A construtora diz, ainda, que o acordo teve parecer favorável do MP (Ministério Público). A Promotoria nega. Diz que acompanhou o processo de assistência às famílias apenas até que ficasse acordado que 425 delas fossem inclusas no programa Minha Casa Minha Vida. As unidades habitacionais estão previstas para serem entregues a partir de 2017.
Questionada sobre o montante doado e sobre os R$ 2 mil concedidos às famílias, a prefeitura não se pronunciou. Em nota, afirmou que houve uma ação das secretarias municipais de Habitação, Assistência e Desenvolvimento Social e Coordenação das Subprefeituras para auxiliar os desabrigados e prestar atendimento emergencial às famílias.

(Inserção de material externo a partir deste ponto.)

import Literature.MathematicalPhysics.QuantumLattice.SectorisedEffectiveActionBound
import Literature.MathematicalPhysics.QuantumLattice.SectorisedKernelNormExtraction
import Literature.MathematicalPhysics.QuantumLattice.GrassmannLinearSubstitution
import HarnessLib

/-!
# The substitution/analysis product `S(F̃) · (ε_x • E(F)) = diag(Σ_ω F̃_ω F_ω)` and the FACTORISATION of a pulled-back slice covariance
# through the sector fields (`((ε_x • E(F))·T)ᵀ · (S(F̃)ᵀ C S(F̃)) · ((ε_x • E(F))·T) = Tᵀ C T` on the plateau)

Topic `MathematicalPhysics/QuantumLattice`; continuation of `HubbardSectorFieldSubstitution` / `SectorisedEffectiveActionBound` (BGM 2006, §2.5 (2.48),
§2.7 (2.66)–(2.71)).  Three exact identities behind «the external legs of a sectorised step may be kept in ANY representation of the fields that
factors through the momenta»:

* `sum_sectorLeg_ite` — sums over sector labels with spin and charge prescribed;
* **`sectorSubMatrix_mul_sectorAnalysisMatrix`** — `S(F̃) · E(F) = diag (|Λ|/(βL²) · Σ_ω F̃_ω(k) F_ω(k))` (plane-wave orthogonality on the space-time
  lattice, `sum_hubbardPlaneWave_mul_conj`); with `ε_x |Λ| = βL²`: **`sectorSubMatrix_mul_smul_sectorAnalysisMatrix`** —
  `S(F̃) · (ε_x • E(F)) = diag (Σ_ω F̃_ω(k) F_ω(k))`, which is `diag (Σ_ω F_ω)` when `F̃F = F`;
* (the companion identity `sectorPreimage β F G = map (toLin' (ε_x • E(F))) G` — BGM (2.70) as a linear substitution — is k3c4-p1's
  `TwoVolumeDefect.sectorPreimage_eq_map_smul_sectorAnalysis` / `sectorPreimage_map_eq_map_mul`, `Theorems/KLProgrammeKLRegimeTwoVolumeSectorPreimageMap`);
* **`smul_sectorAnalysis_factorisation`** — for ANY matrix `T : Matrix (HubbardFieldIdx L M) Γ ℂ` (e.g. the grid substitution) and any momentum
  covariance `C` with the plateau condition `Σ_ω F_ω = 1` on the momenta of `supp C` (and `F̃F = F`):
  `((ε_x • E(F)) · T)ᵀ · (S(F̃)ᵀ C S(F̃)) · ((ε_x • E(F)) · T) = Tᵀ · C · T` — the covariance `Tᵀ C T` of the `T`-fields FACTORS through the
  sectorised propagator `S(F̃)ᵀ C S(F̃)` of BGM (2.66)–(2.67) along the substitution `(ε_x • E(F)) · T`, whose image of a `T`-polynomial `W` is the
  sector preimage of `map (toLin' T) W`.  (With the spectator read-out of `GrassmannSpectatorReadout` this is the door through which plain external
  legs of a sectorised step are read.)

Everything is proved; no definition, no named fact.

## Sources
G. Benfatto, A. Giuliani, V. Mastropietro, Ann. Henri Poincaré 7 (2006) 809–898, §2.5 (2.48), §2.7 (2.66)–(2.71) [`BenfattoGiulianiMastropietro2006`];
M. Salmhofer, *Renormalization: An Introduction* (Springer 1999), App. B.2 (B.23)–(B.25), App. B.5.5 [`Salmhofer1999`].
-/

noncomputable section

namespace Literature.MathematicalPhysics.QuantumLattice

open GrassmannAlgebra Finset Literature.Probability.LatticeModels

/-! ### Sums over sector labels with spin and charge prescribed -/

/-- `Σ_{((a,σ'),c')} [σ = σ' ∧ c = c'] g = Σ_a g((a,σ),c)` (labels of the shape `(A × Fin 2) × Fin 2`). [cite: BenfattoGiulianiMastropietro2006, §2.7 (2.70)] -/
theorem sum_sectorLeg_ite {B : Type*} [AddCommMonoid B] {A : Type*} [Fintype A] (σ c : Fin 2) (g : (A × Fin 2) × Fin 2 → B) :
    ∑ ℓ : (A × Fin 2) × Fin 2, (if σ = ℓ.1.2 ∧ c = ℓ.2 then g ℓ else 0) = ∑ a : A, g ((a, σ), c) := by
  rw [Fintype.sum_prod_type, Fintype.sum_prod_type]
  refine sum_congr rfl fun a _ => ?_
  rw [Finset.sum_eq_single_of_mem σ (mem_univ _) fun σ' _ hσ' => sum_eq_zero fun c' _ => if_neg fun h => hσ' h.1.symm,
    Finset.sum_eq_single_of_mem c (mem_univ _) fun c' _ hc' => if_neg fun h => hc' h.2.symm, if_pos ⟨rfl, rfl⟩]

/-! ### The substitution/analysis product -/

section Matrices

variable {L M : ℕ} [NeZero L] [NeZero M] {N : ℕ}

omit [NeZero M] in
/-- **`S(F̃) · E(F) = diag (|Λ|/(βL²) · Σ_ω F̃_ω(k) F_ω(k))`** (`β ≠ 0`): substituting the sector fields and analysing again is diagonal in the momentum
fields, by the orthogonality of the plane waves on the space-time lattice. [cite: BenfattoGiulianiMastropietro2006, §2.5 (2.48)] -/
theorem sectorSubMatrix_mul_sectorAnalysisMatrix {β : ℝ} (hβ : β ≠ 0) (F Ft : Fin N → FreqMomentum L M → ℂ) :
    sectorSubMatrix L M β Ft * sectorAnalysisMatrix L M β F =
      Matrix.diagonal (fun K : HubbardFieldIdx L M =>
        (((1 / (β * (L : ℝ) ^ 2) : ℝ) : ℂ) * (Fintype.card (SpaceTimeIdx L M) : ℂ)) * ∑ ω, Ft ω K.1.1 * F ω K.1.1) := by
  ext K K'
  rw [Matrix.mul_apply, Matrix.diagonal_apply, Fintype.sum_prod_type]
  -- unfold the substitution factor: the sector label carries the spin and charge of `K`
  have hS : ∀ (x : SpaceTimeIdx L M) (ℓ : SectorLeg N),
      sectorSubMatrix L M β Ft K (x, ℓ) * sectorAnalysisMatrix L M β F (x, ℓ) K' =
        if K.1.2 = ℓ.1.2 ∧ K.2 = ℓ.2 then
          ((1 / (β * (L : ℝ) ^ 2) : ℝ) : ℂ) * (Ft ℓ.1.1 K.1.1 * (starRingEnd ℂ) (hubbardPlaneWave L M β ℓ.2 K.1.1 x)) * sectorAnalysisMatrix L M β F (x, ℓ) K'
        else 0 := by
    intro x ℓ
    rw [sectorSubMatrix_apply]
    split_ifs <;> simp
  simp_rw [hS, sum_sectorLeg_ite]
  -- unfold the analysis factor: it forces the spin and charge of `K′` to be those of `K`
  simp only [sectorAnalysisMatrix_apply]
  by_cases h2 : K'.1.2 = K.1.2 ∧ K'.2 = K.2
  · simp_rw [if_pos h2]
    rw [sum_comm]
    have hx : ∀ ω : Fin N, ∑ x : SpaceTimeIdx L M,
        ((1 / (β * (L : ℝ) ^ 2) : ℝ) : ℂ) * (Ft ω K.1.1 * (starRingEnd ℂ) (hubbardPlaneWave L M β K.2 K.1.1 x)) *
          (F ω K'.1.1 * hubbardPlaneWave L M β K.2 K'.1.1 x) =
        ((1 / (β * (L : ℝ) ^ 2) : ℝ) : ℂ) * (Ft ω K.1.1 * F ω K'.1.1) * (if K'.1.1 = K.1.1 then (Fintype.card (SpaceTimeIdx L M) : ℂ) else 0) := by
      intro ω
      rw [← sum_hubbardPlaneWave_mul_conj hβ K.2 K.1.1 K'.1.1, mul_sum]
      exact sum_congr rfl fun x _ => by ring
    simp_rw [hx]
    by_cases hk : K'.1.1 = K.1.1
    · have hKK : K = K' := Prod.ext (Prod.ext hk.symm h2.1.symm) h2.2.symm
      simp_rw [if_pos hk]
      rw [if_pos hKK, mul_sum, ← hk]
      exact sum_congr rfl fun ω _ => by ring
    · simp_rw [if_neg hk, mul_zero]
      rw [sum_const_zero, if_neg (fun h => hk (by rw [h]))]
  · simp_rw [if_neg h2, mul_zero, sum_const_zero]
    rw [if_neg (fun h => h2 (by rw [h]; exact ⟨rfl, rfl⟩))]

/-- **`S(F̃) · (ε_x • E(F)) = diag (Σ_ω F̃_ω(k) F_ω(k))`** (`β ≠ 0`; `ε_x |Λ| = βL²`). [cite: BenfattoGiulianiMastropietro2006, §2.7 (2.70)] -/
theorem sectorSubMatrix_mul_smul_sectorAnalysisMatrix {β : ℝ} (hβ : β ≠ 0) (F Ft : Fin N → FreqMomentum L M → ℂ) :
    sectorSubMatrix L M β Ft * (((imagTimeWeight β M : ℝ) : ℂ) • sectorAnalysisMatrix L M β F) =
      Matrix.diagonal (fun K : HubbardFieldIdx L M => ∑ ω, Ft ω K.1.1 * F ω K.1.1) := by
  rw [Matrix.mul_smul, sectorSubMatrix_mul_sectorAnalysisMatrix hβ F Ft, Matrix.smul_eq_diagonal_mul, Matrix.diagonal_mul_diagonal]
  congr 1
  funext K
  have hcard : ((imagTimeWeight β M : ℝ) : ℂ) * (((1 / (β * (L : ℝ) ^ 2) : ℝ) : ℂ) * (Fintype.card (SpaceTimeIdx L M) : ℂ)) = 1 := by
    have hβ' : (β : ℂ) ≠ 0 := by exact_mod_cast hβ
    have hL' : ((L : ℝ) : ℂ) ≠ 0 := by exact_mod_cast (NeZero.ne L)
    have hL'' : (L : ℂ) ≠ 0 := by exact_mod_cast (NeZero.ne L)
    have h' : ((imagTimeWeight β M : ℝ) : ℂ) * (Fintype.card (SpaceTimeIdx L M) : ℂ) = ((β * (L : ℝ) ^ 2 : ℝ) : ℂ) := by
      exact_mod_cast imagTimeWeight_mul_card β L M
    calc ((imagTimeWeight β M : ℝ) : ℂ) * (((1 / (β * (L : ℝ) ^ 2) : ℝ) : ℂ) * (Fintype.card (SpaceTimeIdx L M) : ℂ))
        = ((1 / (β * (L : ℝ) ^ 2) : ℝ) : ℂ) * (((imagTimeWeight β M : ℝ) : ℂ) * (Fintype.card (SpaceTimeIdx L M) : ℂ)) := by ring
      _ = ((1 / (β * (L : ℝ) ^ 2) : ℝ) : ℂ) * ((β * (L : ℝ) ^ 2 : ℝ) : ℂ) := by rw [h']
      _ = 1 := by
          push_cast
          field_simp
  rw [← mul_assoc, hcard, one_mul]

/-- With a fat family (`F̃F = F`): `S(F̃) · (ε_x • E(F)) = diag (Σ_ω F_ω(k))` — the plateau function on the diagonal.
[cite: BenfattoGiulianiMastropietro2006, §2.7 (2.70)] -/
theorem sectorSubMatrix_mul_smul_sectorAnalysisMatrix_of_fat {β : ℝ} (hβ : β ≠ 0) (F Ft : Fin N → FreqMomentum L M → ℂ)
    (hFF : ∀ ω k, Ft ω k * F ω k = F ω k) :
    sectorSubMatrix L M β Ft * (((imagTimeWeight β M : ℝ) : ℂ) • sectorAnalysisMatrix L M β F) =
      Matrix.diagonal (fun K : HubbardFieldIdx L M => ∑ ω, F ω K.1.1) := by
  rw [sectorSubMatrix_mul_smul_sectorAnalysisMatrix hβ F Ft]
  congr 1
  funext K
  exact sum_congr rfl fun ω _ => hFF ω K.1.1

end Matrices

/-! ### The factorisation of a pulled-back covariance through the sector fields -/

section Factorisation

variable {L M : ℕ} [NeZero L] [NeZero M] {N : ℕ}

/-- **THE FACTORISATION** (`β ≠ 0`, `F̃F = F`, plateau: `Σ_ω F_ω = 1` on the momenta of `supp C`): for every matrix `T` of momentum rows,
`((ε_x • E(F)) · T)ᵀ · (S(F̃)ᵀ · C · S(F̃)) · ((ε_x • E(F)) · T) = Tᵀ · C · T` — the covariance of the `T`-fields pulled back from `C` factors through
the sectorised propagator of BGM (2.66)–(2.67) along the substitution `(ε_x • E(F)) · T`. [cite: BenfattoGiulianiMastropietro2006, §2.7 (2.66)-(2.70)] -/
theorem smul_sectorAnalysis_factorisation {Γ : Type*} [Fintype Γ] {β : ℝ} (hβ : β ≠ 0) (F Ft : Fin N → FreqMomentum L M → ℂ)
    (hFF : ∀ ω k, Ft ω k * F ω k = F ω k) (C : Matrix (HubbardFieldIdx L M) (HubbardFieldIdx L M) ℂ)
    (hCpl : ∀ X Y, C X Y ≠ 0 → ∑ ω, F ω X.1.1 = 1 ∧ ∑ ω, F ω Y.1.1 = 1) (T : Matrix (HubbardFieldIdx L M) Γ ℂ) :
    ((((imagTimeWeight β M : ℝ) : ℂ)) • sectorAnalysisMatrix L M β F * T).transpose *
        ((sectorSubMatrix L M β Ft).transpose * C * sectorSubMatrix L M β Ft) *
        ((((imagTimeWeight β M : ℝ) : ℂ)) • sectorAnalysisMatrix L M β F * T) = T.transpose * C * T := by
  set E := (((imagTimeWeight β M : ℝ) : ℂ)) • sectorAnalysisMatrix L M β F with hE
  set S := sectorSubMatrix L M β Ft with hS
  set R : HubbardFieldIdx L M → ℂ := fun K => ∑ ω, F ω K.1.1 with hR
  have hSE : S * E = Matrix.diagonal R := by rw [hS, hE, hR]; exact sectorSubMatrix_mul_smul_sectorAnalysisMatrix_of_fat hβ F Ft hFF
  have hcov : (Matrix.diagonal R).transpose * C * Matrix.diagonal R = C := by
    rw [diagonal_transpose_mul_mul_diagonal]
    ext X Y
    rw [Matrix.of_apply]
    by_cases h0 : C X Y = 0
    · rw [h0, mul_zero]
    · obtain ⟨h1, h2⟩ := hCpl X Y h0
      rw [show R X = 1 from h1, show R Y = 1 from h2, one_mul, one_mul]
  calc (E * T).transpose * (S.transpose * C * S) * (E * T)
      = T.transpose * ((S * E).transpose * C * (S * E)) * T := by
        rw [Matrix.transpose_mul, Matrix.transpose_mul]
        simp only [Matrix.mul_assoc]
    _ = T.transpose * C * T := by rw [hSE, hcov]

end Factorisation

end Literature.MathematicalPhysics.QuantumLattice

end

“A Secretaria Municipal de Habitação realizou cadastro de 441 famílias. Elas foram incluídas na lista de cadastro da secretaria e vão aguardar unidades habitacionais definitivas a partir de 2017. A Secretaria Municipal de Assistência e Desenvolvimento Social distribuiu 1.281 colchões, 321 cestas básicas e 257 kits de higiene aos desabrigados. Também ofereceu abrigo emergencial no clube da comunidade Unileste, localizado na rua Padre Lourenço, 780, mas nenhuma família aceitou”, diz a prefeitura.